Figure 3. Mitochondrial flickering is dependent on superoxide production and recruitment of mitochondrial uncoupling proteins

(a) SNc dopaminergic neuron in a brain slice incubated with tetramethyl rhodamine methyl ester (TMRM) to label mitochondria; a region of interest (ROI) from which fluorescence measurements were taken is shown (yellow circle). (b) Representative fluorescence time-series from a SNc dopaminergic neuron (black trace) before and after rotenone (red trace) application; similar results were seen in all cells examined (n>20).
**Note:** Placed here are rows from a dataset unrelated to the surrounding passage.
/-- ★ **The window Hopf–Lax function is continuous** (for the product topology of `SU(2)^(E⁺(ℤ³))`). [folklore] -/
theorem continuous_hopfLaxWindow (B : Finset (Literature.MathematicalPhysics.QuantumLattice.ZdEdge 3)) {φ : Literature.MathematicalPhysics.QuantumLattice.LGConfig 3 (Matrix.specialUnitaryGroup (Fin 2) ℂ) → ℝ} {C₀ : ℝ} (hφ : ∀ y, -C₀ ≤ φ y) {β' : ℝ} (hβ : |β'| < 1 / 12) :
    Continuous fun x : Literature.MathematicalPhysics.QuantumLattice.LGConfig 3 (Matrix.specialUnitaryGroup (Fin 2) ℂ) => (⨅ y : Literature.MathematicalPhysics.QuantumLattice.LGConfig 3 (Matrix.specialUnitaryGroup (Fin 2) ℂ), (φ y + (∑ et ∈ B, (fundamentalLatticeRep 2).riemannDist (x et) (y et) ^ 2) / (2 * (1 / (1 - 12 * |β'|))))) := by
  refine continuous_iff_continuousAt.2 fun x => ?_
  rw [ContinuousAt, tendsto_iff_norm_sub_tendsto_zero]
  have hc : Continuous fun x' : Literature.MathematicalPhysics.QuantumLattice.LGConfig 3 (Matrix.specialUnitaryGroup (Fin 2) ℂ) => (2 * Real.sqrt 2 * Real.pi) / (2 * (1 / (1 - 12 * |β'|))) * ∑ et ∈ B, (fundamentalLatticeRep 2).riemannDist (x et) (x' et) :=
    continuous_const.mul (continuous_finsetSum _ fun et _ => (continuous_riemannDist_two_right (x et)).comp (continuous_apply et))
  have h0 : Tendsto (fun x' : Literature.MathematicalPhysics.QuantumLattice.LGConfig 3 (Matrix.specialUnitaryGroup (Fin 2) ℂ) => (2 * Real.sqrt 2 * Real.pi) / (2 * (1 / (1 - 12 * |β'|))) * ∑ et ∈ B, (fundamentalLatticeRep 2).riemannDist (x et) (x' et)) (𝓝 x) (𝓝 0) := by
    have h := hc.tendsto x
    have hz : ∑ et ∈ B, (fundamentalLatticeRep 2).riemannDist (x et) (x et) = 0 := Finset.sum_eq_zero fun et _ => (fundamentalLatticeRep 2).riemannDist_self _
    rwa [hz, mul_zero] at h
  refine squeeze_zero (fun _ => norm_nonneg _) (fun x' => ?_) h0
  rw [Real.norm_eq_abs, abs_sub_le_iff]
  constructor
  · have h := hopfLaxWindow_sub_le B hφ hβ x' x
    have hs : ∑ et ∈ B, (fundamentalLatticeRep 2).riemannDist (x' et) (x et) = ∑ et ∈ B, (fundamentalLatticeRep 2).riemannDist (x et) (x' et) := Finset.sum_congr rfl fun et _ => riemannDist_two_comm _ _
    rw [hs] at h; exact h
  · exact hopfLaxWindow_sub_le B hφ hβ x x'

/-- The window Hopf–Lax function is a cylinder function on `B`. [folklore] -/
theorem isCylinder_hopfLaxWindow (B : Finset (Literature.MathematicalPhysics.QuantumLattice.ZdEdge 3)) (φ : Literature.MathematicalPhysics.QuantumLattice.LGConfig 3 (Matrix.specialUnitaryGroup (Fin 2) ℂ) → ℝ) (β' : ℝ) : IsCylinder (fun x : Literature.MathematicalPhysics.QuantumLattice.LGConfig 3 (Matrix.specialUnitaryGroup (Fin 2) ℂ) => (⨅ y : Literature.MathematicalPhysics.QuantumLattice.LGConfig 3 (Matrix.specialUnitaryGroup (Fin 2) ℂ), (φ y + (∑ et ∈ B, (fundamentalLatticeRep 2).riemannDist (x et) (y et) ^ 2) / (2 * (1 / (1 - 12 * |β'|)))))) B := by
  intro x x' hxx'
  have h : ∀ y : Literature.MathematicalPhysics.QuantumLattice.LGConfig 3 (Matrix.specialUnitaryGroup (Fin 2) ℂ), (∑ et ∈ B, (fundamentalLatticeRep 2).riemannDist (x et) (y et) ^ 2) = (∑ et ∈ B, (fundamentalLatticeRep 2).riemannDist (x' et) (y et) ^ 2) := fun y =>
    Finset.sum_congr rfl fun et het => by rw [hxx' et (Finset.mem_coe.1 het)]
  show (⨅ y : Literature.MathematicalPhysics.QuantumLattice.LGConfig 3 (Matrix.specialUnitaryGroup (Fin 2) ℂ), (φ y + (∑ et ∈ B, (fundamentalLatticeRep 2).riemannDist (x et) (y et) ^ 2) / (2 * (1 / (1 - 12 * |β'|))))) = (⨅ y : Literature.MathematicalPhysics.QuantumLattice.LGConfig 3 (Matrix.specialUnitaryGroup (Fin 2) ℂ), (φ y + (∑ et ∈ B, (fundamentalLatticeRep 2).riemannDist (x' et) (y et) ^ 2) / (2 * (1 / (1 - 12 * |β'|)))))
  simp_rw [h]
For comparison, a time series from a typical VTA dopaminergic neuron is shown (blue trace) (n=10). (c) Left, TMRM fluorescence measurements before (black trace) and after bath application of isradipine (green trace); Right, box plots summarizing the mean frequency of flickering in control cells before and after application of isradipine (n=5) or Ru360 (n=6), both significantly slowed flickering frequency (P<0.05); box plots summarizing the mean amplitude of the relative voltage change inferred from the fluorescence measurement; the amplitudes were similar in all conditions (P>0.05). (d) Left, fluorescence time series before and after bath application of MPG (green trace); Right, box plots summarizing mean frequency and amplitude measurements (n=5); MPG significantly reduced the frequency (P<0.05) but not the amplitude (P>0.05) of flickering. (e) Left, fluorescence time series before and after application of genipin (green trace); genipin decreased the frequency and amplitude of the flickering; Right, box plots summarizing mean amplitude and frequency measurements before and after genipin (n=5); genipin significantly decreased both parameters (P<0.05). Both measurements were normal in cyclophilin D knockouts (n=10; P>0.05).
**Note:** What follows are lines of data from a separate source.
/-- The tail of a closed word beginning with `m` contains `m̄`. [folklore] -/
private theorem flip_mem_of_netDisp_eq_zero (m : Letter P.d) (w : List (Letter P.d)) (h : netDisp (m :: w) m.1 = 0) : m.flip ∈ w := by
  obtain ⟨a, s⟩ := m
  rw [netDisp_cons] at h
  simp only [if_true] at h
  cases s
  · exact (mem_of_netDisp_ne a w).1 (by simp at h; linarith)
  · exact (mem_of_netDisp_ne a w).2 (by simp at h; linarith)

/-- Removing a cancelling pair `m … m̄` keeps every net displacement. [folklore] -/
private theorem netDisp_remove_pair (m : Letter P.d) (B C : List (Letter P.d)) (ν : Fin P.d) :
    netDisp (m :: (B ++ m.flip :: C)) ν = netDisp (B ++ C) ν := by
  obtain ⟨a, s⟩ := m
  simp only [netDisp_cons, netDisp_append, Letter.flip]
  by_cases ha : a = ν
  · subst ha; cases s <;> simp <;> ring
  · simp [ha]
Figure 4. Loss of DJ-1 attenuated UCP-dependent flickering in mitochondrial membrane potential

(a) Left, mito-roGFP measurements in a SNc dopaminergic neuron (as in Figure 1) before and after application of genipin (red trace). Right, box plots summarizing mean mito-roGFP measurements following isradipine application (green box) (n=9) or genipin (red box) (n=6) to SNc dopaminergic neurons; isradipine significantly decreased oxidation, whereas genipin increased oxidation (P<0.05). Also show is a box plot of mito-roGFP measurements from VTA dopaminergic neurons following genipin; genipin had no effect on these measurements (n=5, P>0.05). (b) Left, TMRM fluorescence measurement from a wild-type SNc dopaminergic neuron (black trace) and a DJ-1 knockout (red trace). Right, box plots of mean frequency and amplitude data from wild-type (n=21) and DJ-1 knockout neurons (n=7); both amplitude and frequency of flickering were decreased in DJ-1 knockouts (P<0.05). (c) Quantitative PCR analysis of UCP expression in DJ-1 knockout mice: UCP2 mRNA abundance (relative to GAPDH) was not significantly altered in VTA and SNc (P>0.05, n=9). To the right, bar graphs plot the abundance of UCP4 and UCP5 mRNAs, normalized by that of UCP2 in each sample. The relative abundance of UCP4 and UCP5 mRNA was decreased in the SNc of DJ-1 knockout mice (P<0.05, n=9). UCP4 mRNA abundance was higher in VTA from DJ-1 knockout mice (P<0.05, n=9), while UCP5 mRNA was unchanged. (d) Schematic summary of the results presented linking calcium entry through L-type channels during pacemaking with elevated mitochondrial oxidant stress and opening of UCPs. The model also proposes that oxidized DJ-1 translocates to the nucleus and increases the transcription of UCP4 and UCP5, leading to increased UCP protein in the IMM.